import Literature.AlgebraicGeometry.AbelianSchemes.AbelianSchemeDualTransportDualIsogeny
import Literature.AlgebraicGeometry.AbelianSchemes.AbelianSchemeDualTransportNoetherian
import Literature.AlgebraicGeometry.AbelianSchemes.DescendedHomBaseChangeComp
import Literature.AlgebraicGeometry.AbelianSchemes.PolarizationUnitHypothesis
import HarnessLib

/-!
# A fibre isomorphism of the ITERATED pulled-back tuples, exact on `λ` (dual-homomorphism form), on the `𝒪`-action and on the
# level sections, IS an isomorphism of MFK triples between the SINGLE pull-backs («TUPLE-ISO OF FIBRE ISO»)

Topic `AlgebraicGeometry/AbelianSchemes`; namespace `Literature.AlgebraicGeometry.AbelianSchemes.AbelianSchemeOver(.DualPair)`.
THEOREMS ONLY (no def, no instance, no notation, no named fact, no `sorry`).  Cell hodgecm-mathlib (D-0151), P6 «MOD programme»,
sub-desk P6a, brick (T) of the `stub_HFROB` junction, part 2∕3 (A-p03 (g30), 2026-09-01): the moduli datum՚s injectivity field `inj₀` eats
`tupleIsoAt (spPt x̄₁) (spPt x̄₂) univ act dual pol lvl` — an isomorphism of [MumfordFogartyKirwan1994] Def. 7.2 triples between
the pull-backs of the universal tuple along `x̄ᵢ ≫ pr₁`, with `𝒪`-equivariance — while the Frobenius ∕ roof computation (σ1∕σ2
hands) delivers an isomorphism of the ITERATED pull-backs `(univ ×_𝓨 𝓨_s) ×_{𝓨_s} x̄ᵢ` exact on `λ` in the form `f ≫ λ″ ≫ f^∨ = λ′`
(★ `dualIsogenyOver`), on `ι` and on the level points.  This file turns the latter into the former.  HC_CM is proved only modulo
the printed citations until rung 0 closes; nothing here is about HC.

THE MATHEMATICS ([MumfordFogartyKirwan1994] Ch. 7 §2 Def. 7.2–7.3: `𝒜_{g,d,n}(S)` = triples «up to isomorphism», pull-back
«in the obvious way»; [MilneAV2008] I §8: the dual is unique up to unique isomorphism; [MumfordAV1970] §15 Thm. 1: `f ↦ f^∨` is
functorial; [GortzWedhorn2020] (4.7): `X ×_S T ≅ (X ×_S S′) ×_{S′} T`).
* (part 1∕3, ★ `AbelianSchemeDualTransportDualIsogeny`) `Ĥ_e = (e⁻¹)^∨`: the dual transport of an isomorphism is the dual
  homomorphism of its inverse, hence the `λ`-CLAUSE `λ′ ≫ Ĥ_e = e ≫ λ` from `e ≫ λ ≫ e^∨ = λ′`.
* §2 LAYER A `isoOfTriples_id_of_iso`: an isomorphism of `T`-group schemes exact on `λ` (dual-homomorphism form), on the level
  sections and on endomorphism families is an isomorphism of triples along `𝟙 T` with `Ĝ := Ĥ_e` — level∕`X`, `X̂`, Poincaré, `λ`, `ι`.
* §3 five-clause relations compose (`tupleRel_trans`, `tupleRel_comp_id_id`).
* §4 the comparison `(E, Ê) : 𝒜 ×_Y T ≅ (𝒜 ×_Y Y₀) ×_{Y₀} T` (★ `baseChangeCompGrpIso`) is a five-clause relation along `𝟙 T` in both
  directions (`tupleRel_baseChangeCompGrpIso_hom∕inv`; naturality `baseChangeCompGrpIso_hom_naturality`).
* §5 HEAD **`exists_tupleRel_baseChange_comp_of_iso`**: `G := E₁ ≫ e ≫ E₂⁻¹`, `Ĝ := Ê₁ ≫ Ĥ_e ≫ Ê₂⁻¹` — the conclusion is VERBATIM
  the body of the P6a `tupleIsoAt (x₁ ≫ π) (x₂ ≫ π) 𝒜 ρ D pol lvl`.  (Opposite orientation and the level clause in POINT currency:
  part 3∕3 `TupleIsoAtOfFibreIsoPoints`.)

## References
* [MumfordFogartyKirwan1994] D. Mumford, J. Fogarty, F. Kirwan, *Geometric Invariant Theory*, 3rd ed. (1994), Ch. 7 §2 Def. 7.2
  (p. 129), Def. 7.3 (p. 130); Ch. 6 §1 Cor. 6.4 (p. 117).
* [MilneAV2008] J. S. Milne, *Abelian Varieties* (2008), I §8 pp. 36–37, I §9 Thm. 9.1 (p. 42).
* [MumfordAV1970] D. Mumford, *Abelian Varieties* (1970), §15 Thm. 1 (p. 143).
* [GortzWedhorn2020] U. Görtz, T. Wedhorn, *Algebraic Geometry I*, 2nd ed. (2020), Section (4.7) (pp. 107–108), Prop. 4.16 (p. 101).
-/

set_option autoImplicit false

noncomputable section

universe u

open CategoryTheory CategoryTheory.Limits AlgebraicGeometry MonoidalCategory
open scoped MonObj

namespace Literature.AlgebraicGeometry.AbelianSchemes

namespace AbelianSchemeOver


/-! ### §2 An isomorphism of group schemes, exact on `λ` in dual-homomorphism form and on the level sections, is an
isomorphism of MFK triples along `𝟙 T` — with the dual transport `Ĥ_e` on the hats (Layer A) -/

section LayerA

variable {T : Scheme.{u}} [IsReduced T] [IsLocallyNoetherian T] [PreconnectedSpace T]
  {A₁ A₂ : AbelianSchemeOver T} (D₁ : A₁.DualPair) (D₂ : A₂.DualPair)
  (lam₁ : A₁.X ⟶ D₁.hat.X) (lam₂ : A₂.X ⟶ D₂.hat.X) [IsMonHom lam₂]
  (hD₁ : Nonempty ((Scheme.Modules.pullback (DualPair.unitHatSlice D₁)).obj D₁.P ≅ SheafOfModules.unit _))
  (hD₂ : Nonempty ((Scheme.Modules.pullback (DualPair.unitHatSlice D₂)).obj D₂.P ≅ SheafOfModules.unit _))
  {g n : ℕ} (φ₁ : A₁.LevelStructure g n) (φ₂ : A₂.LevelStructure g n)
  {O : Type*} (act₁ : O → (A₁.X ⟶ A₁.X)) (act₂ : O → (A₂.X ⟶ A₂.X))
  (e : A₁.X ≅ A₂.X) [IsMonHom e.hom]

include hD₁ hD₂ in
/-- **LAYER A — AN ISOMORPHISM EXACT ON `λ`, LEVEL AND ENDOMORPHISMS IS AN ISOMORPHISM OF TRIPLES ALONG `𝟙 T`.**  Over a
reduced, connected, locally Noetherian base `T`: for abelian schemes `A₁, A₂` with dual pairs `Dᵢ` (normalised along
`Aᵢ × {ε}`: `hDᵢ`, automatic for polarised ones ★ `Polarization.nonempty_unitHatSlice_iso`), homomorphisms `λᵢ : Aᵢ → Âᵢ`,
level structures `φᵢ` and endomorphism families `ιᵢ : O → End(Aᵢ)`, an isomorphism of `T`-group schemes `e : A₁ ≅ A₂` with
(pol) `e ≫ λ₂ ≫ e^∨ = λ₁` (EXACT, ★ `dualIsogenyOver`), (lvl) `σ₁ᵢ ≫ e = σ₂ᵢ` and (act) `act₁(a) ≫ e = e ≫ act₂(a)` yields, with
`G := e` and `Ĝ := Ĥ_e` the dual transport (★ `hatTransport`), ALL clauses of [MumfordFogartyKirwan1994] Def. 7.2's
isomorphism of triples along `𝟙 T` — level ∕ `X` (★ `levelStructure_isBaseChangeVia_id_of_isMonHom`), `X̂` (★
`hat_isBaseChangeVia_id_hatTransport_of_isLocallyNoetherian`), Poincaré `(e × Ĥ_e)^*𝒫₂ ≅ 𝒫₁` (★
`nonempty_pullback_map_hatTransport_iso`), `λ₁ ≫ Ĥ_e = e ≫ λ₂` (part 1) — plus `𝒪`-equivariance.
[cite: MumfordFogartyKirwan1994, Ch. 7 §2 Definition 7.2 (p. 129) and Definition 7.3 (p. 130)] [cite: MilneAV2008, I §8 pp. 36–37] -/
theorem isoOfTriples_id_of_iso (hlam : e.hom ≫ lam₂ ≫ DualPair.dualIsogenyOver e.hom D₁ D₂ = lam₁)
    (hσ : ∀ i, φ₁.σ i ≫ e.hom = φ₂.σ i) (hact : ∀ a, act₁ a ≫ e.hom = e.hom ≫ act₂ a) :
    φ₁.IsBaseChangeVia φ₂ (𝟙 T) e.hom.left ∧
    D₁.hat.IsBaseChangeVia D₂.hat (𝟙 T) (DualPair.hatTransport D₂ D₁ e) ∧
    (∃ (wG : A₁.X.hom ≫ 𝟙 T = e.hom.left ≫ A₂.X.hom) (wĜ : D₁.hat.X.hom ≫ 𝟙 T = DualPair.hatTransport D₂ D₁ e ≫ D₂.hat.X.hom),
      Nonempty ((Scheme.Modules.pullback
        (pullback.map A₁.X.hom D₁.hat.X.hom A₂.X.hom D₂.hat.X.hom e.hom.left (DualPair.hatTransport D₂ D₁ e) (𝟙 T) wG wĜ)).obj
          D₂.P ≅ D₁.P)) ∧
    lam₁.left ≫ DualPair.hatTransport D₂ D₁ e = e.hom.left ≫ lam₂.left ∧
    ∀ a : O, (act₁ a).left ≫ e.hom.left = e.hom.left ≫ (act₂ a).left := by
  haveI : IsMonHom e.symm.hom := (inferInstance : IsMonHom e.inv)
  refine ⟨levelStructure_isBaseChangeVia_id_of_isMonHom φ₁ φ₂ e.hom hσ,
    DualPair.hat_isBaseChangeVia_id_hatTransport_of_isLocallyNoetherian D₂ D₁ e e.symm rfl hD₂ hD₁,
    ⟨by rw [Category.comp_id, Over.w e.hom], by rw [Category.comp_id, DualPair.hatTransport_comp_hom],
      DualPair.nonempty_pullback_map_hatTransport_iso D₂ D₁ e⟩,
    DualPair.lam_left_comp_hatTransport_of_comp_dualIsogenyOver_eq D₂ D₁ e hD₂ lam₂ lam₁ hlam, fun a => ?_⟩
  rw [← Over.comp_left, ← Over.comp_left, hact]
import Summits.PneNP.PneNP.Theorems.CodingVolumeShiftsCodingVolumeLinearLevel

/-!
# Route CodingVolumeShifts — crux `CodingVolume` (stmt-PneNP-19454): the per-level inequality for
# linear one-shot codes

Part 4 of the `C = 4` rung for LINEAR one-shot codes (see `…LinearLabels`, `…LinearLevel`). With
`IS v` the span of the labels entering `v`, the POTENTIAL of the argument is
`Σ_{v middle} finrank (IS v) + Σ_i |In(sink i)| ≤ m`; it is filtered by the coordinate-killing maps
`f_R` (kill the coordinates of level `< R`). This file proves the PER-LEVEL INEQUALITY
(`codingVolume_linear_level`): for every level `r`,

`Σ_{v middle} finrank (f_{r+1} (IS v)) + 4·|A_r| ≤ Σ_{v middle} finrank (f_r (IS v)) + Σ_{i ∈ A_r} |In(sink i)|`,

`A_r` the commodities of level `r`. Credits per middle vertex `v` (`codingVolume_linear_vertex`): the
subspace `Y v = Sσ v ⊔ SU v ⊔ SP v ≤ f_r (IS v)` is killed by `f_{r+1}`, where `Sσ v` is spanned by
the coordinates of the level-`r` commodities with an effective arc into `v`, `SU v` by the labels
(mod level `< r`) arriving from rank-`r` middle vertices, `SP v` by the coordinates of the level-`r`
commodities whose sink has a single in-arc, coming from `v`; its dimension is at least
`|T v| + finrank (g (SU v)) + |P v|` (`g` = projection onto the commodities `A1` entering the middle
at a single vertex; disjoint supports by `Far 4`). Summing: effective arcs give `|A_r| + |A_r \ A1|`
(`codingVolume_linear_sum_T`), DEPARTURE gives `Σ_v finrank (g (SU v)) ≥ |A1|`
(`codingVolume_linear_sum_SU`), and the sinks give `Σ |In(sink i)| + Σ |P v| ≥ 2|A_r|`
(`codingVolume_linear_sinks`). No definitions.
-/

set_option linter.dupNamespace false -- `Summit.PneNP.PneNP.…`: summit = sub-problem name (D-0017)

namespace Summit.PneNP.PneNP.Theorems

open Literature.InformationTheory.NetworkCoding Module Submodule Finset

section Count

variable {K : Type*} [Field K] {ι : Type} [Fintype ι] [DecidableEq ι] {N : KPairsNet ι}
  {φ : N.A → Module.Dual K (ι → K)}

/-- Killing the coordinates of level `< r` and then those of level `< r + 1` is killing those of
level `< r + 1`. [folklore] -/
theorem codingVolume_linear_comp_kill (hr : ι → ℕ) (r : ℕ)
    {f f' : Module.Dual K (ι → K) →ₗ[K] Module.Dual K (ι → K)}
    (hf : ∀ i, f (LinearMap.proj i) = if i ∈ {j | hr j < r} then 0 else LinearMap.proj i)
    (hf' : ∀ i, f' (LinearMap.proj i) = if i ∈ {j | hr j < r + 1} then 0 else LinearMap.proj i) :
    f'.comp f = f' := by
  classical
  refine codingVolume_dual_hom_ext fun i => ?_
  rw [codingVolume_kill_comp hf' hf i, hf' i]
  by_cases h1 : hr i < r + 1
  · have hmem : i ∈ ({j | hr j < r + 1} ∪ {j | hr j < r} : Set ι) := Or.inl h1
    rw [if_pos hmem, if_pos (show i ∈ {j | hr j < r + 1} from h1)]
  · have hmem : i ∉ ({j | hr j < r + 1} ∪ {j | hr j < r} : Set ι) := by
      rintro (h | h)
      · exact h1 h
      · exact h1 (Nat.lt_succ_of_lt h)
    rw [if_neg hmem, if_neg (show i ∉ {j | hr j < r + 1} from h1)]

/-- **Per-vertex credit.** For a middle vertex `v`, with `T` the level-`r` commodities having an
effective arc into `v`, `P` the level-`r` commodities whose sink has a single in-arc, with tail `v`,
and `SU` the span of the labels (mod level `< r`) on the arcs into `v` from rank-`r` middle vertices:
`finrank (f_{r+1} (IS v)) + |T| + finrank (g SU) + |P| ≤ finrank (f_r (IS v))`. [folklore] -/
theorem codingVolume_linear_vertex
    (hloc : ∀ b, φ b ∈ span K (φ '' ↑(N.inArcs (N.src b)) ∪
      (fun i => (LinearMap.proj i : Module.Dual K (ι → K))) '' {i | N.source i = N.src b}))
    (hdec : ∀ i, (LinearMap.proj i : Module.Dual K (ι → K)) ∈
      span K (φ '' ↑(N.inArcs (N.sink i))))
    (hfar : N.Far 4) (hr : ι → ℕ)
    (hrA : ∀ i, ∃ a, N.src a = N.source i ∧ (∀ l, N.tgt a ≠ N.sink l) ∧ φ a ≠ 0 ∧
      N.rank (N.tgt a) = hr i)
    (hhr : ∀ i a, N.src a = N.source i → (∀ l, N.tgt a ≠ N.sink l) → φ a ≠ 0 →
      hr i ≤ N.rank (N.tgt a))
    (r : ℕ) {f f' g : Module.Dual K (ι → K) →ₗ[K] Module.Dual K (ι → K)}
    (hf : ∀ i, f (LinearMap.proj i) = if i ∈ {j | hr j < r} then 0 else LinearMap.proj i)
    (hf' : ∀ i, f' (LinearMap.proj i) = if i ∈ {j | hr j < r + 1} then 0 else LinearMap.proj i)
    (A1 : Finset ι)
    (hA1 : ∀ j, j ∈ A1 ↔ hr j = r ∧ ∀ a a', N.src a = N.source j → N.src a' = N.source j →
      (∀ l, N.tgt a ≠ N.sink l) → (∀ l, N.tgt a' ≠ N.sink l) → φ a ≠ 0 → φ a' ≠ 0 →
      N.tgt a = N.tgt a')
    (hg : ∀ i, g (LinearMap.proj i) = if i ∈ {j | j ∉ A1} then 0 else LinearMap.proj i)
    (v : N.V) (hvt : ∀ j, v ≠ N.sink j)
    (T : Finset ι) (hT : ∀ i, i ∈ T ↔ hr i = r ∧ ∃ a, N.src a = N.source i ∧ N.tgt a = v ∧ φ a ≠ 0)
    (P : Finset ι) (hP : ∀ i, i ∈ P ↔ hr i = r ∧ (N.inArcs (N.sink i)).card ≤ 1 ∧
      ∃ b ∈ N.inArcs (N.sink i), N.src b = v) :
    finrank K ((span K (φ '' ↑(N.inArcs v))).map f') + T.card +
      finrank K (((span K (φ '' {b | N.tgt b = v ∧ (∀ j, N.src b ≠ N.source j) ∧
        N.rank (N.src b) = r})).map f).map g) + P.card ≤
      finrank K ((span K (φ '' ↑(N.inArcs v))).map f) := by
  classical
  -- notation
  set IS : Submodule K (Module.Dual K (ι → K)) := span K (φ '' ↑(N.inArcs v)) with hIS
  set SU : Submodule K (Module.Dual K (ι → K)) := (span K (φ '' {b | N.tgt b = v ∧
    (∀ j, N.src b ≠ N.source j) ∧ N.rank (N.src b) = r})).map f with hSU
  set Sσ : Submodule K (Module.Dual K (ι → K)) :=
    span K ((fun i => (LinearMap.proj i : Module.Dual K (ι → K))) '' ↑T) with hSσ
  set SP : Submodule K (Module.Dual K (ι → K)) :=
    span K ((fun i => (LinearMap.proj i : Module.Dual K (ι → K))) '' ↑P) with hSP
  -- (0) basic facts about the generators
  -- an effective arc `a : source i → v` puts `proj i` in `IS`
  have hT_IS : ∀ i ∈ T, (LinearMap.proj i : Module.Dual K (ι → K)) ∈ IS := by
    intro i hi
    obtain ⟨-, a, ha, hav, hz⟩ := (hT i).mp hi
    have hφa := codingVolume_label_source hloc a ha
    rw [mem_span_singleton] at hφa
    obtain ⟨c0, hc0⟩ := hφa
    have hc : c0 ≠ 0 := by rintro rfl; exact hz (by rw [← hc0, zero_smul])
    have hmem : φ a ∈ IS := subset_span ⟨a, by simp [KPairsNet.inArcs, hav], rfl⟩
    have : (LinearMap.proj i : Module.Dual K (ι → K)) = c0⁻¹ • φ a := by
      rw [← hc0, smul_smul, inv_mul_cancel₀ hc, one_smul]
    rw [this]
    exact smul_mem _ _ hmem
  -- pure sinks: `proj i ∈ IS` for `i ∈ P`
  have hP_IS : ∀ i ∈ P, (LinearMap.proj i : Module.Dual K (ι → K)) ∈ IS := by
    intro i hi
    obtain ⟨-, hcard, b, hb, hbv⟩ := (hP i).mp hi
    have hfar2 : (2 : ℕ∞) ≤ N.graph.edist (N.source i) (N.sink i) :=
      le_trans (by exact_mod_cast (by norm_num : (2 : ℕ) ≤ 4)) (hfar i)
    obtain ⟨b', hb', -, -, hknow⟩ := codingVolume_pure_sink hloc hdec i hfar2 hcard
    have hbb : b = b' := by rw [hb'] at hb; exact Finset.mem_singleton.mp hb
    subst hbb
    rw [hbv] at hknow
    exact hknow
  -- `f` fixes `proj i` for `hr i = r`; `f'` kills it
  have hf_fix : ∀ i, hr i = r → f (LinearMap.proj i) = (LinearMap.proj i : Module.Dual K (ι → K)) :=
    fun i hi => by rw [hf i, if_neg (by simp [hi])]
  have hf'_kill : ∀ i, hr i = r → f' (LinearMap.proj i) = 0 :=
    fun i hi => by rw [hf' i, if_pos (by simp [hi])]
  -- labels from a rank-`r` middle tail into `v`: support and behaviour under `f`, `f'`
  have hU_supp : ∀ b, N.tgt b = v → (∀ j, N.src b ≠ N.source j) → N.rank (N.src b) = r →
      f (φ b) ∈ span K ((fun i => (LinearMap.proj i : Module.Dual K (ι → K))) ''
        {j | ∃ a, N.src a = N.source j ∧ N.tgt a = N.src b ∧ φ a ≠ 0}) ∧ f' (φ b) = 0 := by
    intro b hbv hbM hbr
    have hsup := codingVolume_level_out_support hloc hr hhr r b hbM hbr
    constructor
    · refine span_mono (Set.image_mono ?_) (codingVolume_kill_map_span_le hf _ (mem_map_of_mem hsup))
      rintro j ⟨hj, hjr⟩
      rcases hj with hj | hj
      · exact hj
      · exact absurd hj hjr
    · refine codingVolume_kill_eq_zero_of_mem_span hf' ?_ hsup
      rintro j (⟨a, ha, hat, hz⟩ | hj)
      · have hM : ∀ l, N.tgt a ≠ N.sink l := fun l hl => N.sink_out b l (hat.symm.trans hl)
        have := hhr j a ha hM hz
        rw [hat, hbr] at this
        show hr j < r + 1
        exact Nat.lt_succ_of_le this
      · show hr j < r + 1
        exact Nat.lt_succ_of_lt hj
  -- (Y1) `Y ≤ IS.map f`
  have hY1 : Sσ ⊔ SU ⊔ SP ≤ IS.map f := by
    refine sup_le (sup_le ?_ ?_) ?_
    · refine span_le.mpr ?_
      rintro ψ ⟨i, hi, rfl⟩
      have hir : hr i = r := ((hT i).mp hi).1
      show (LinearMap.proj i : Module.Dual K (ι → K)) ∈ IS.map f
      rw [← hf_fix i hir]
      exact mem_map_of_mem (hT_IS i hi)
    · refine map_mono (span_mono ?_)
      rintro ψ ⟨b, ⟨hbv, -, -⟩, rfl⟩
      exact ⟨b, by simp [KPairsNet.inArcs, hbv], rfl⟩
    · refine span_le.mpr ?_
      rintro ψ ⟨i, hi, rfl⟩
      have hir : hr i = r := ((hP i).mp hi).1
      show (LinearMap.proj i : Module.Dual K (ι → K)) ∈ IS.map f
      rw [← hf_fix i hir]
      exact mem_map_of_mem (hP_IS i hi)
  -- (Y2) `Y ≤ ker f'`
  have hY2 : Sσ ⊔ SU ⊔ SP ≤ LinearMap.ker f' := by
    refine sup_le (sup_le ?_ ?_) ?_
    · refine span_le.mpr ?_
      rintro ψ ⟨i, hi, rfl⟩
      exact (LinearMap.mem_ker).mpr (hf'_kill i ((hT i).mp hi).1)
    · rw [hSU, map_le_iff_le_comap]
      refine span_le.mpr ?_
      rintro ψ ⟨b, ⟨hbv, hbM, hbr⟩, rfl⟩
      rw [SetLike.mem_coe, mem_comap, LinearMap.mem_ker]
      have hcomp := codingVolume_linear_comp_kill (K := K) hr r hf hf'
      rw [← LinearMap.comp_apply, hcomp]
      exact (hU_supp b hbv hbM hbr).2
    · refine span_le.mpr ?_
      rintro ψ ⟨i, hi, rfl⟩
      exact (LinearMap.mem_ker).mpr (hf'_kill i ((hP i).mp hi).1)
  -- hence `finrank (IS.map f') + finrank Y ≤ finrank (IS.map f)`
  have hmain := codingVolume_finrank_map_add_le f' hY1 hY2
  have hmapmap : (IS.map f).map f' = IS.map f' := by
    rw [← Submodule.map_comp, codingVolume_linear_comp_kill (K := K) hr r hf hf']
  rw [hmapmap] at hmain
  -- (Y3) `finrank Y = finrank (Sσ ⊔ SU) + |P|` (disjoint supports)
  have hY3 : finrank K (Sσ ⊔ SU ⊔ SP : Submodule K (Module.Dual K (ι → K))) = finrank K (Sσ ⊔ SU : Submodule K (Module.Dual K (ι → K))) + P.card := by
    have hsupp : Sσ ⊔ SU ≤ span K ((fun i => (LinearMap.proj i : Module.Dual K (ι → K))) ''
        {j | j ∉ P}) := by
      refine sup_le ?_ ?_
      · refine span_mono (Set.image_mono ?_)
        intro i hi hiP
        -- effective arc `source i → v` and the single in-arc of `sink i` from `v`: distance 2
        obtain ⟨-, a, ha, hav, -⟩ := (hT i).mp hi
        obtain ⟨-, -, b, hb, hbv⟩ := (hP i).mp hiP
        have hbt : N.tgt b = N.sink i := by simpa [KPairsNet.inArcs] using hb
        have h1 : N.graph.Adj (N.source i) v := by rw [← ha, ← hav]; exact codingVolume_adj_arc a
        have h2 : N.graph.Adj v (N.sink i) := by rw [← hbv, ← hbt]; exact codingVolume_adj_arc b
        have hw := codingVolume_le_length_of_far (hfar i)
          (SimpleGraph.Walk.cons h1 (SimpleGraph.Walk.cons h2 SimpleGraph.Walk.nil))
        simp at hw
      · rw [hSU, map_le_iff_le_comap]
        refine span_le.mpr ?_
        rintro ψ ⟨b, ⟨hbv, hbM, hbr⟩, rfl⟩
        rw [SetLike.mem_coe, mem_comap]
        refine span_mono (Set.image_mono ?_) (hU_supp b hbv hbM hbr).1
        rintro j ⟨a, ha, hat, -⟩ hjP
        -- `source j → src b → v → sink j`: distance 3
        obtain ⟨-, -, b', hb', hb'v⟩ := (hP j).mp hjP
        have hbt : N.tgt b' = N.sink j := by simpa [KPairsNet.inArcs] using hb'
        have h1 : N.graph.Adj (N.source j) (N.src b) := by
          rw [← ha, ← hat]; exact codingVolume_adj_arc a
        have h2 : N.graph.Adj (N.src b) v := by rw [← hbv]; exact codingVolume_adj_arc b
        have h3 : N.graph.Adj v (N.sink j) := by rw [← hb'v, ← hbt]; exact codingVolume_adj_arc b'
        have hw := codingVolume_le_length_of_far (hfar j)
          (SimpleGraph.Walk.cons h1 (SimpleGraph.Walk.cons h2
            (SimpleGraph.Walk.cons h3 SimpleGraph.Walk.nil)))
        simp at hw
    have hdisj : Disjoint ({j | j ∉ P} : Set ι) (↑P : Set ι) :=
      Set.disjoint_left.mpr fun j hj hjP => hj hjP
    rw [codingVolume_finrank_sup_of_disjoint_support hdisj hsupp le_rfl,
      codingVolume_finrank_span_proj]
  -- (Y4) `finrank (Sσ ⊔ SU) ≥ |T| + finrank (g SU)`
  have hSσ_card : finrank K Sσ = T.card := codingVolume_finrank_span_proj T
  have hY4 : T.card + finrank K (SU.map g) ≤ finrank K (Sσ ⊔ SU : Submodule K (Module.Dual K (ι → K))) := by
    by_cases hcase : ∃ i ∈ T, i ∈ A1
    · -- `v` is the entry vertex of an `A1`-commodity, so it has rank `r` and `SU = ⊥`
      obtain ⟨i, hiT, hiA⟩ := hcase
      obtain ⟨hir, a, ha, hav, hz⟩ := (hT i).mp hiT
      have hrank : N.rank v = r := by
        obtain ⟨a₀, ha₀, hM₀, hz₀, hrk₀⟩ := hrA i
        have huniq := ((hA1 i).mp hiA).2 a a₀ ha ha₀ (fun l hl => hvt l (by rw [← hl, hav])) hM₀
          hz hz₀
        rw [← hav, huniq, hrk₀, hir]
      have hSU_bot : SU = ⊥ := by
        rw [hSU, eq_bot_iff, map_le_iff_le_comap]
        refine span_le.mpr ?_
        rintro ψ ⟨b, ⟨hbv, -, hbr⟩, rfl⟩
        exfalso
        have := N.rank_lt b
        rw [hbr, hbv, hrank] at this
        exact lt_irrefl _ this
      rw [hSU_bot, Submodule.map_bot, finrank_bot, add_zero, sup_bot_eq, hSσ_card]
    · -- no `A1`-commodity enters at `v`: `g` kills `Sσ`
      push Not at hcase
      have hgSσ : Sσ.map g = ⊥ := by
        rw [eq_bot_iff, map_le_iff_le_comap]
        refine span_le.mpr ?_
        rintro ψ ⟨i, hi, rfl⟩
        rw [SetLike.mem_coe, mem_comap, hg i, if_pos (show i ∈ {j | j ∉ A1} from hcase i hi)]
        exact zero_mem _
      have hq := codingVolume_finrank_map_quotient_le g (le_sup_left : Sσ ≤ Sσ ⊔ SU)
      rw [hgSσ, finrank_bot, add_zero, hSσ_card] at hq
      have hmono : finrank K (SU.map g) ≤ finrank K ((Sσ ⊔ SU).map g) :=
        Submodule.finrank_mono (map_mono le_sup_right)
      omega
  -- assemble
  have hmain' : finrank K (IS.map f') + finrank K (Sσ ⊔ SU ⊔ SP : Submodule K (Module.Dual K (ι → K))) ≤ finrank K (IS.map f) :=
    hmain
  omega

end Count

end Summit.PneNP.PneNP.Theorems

--------------------------------

● **Requirement**
Reproduce exactly, and with no other material, the lines between those holding "set SU : Submodule" and "set Sσ : Submodule", inclusive.

● **Problem solution**
  set SU : Submodule K (Module.Dual K (ι → K)) := (span K (φ '' {b | N.tgt b = v ∧
    (∀ j, N.src b ≠ N.source j) ∧ N.rank (N.src b) = r})).map f with hSU
  set Sσ : Submodule K (Module.Dual K (ι → K)) :=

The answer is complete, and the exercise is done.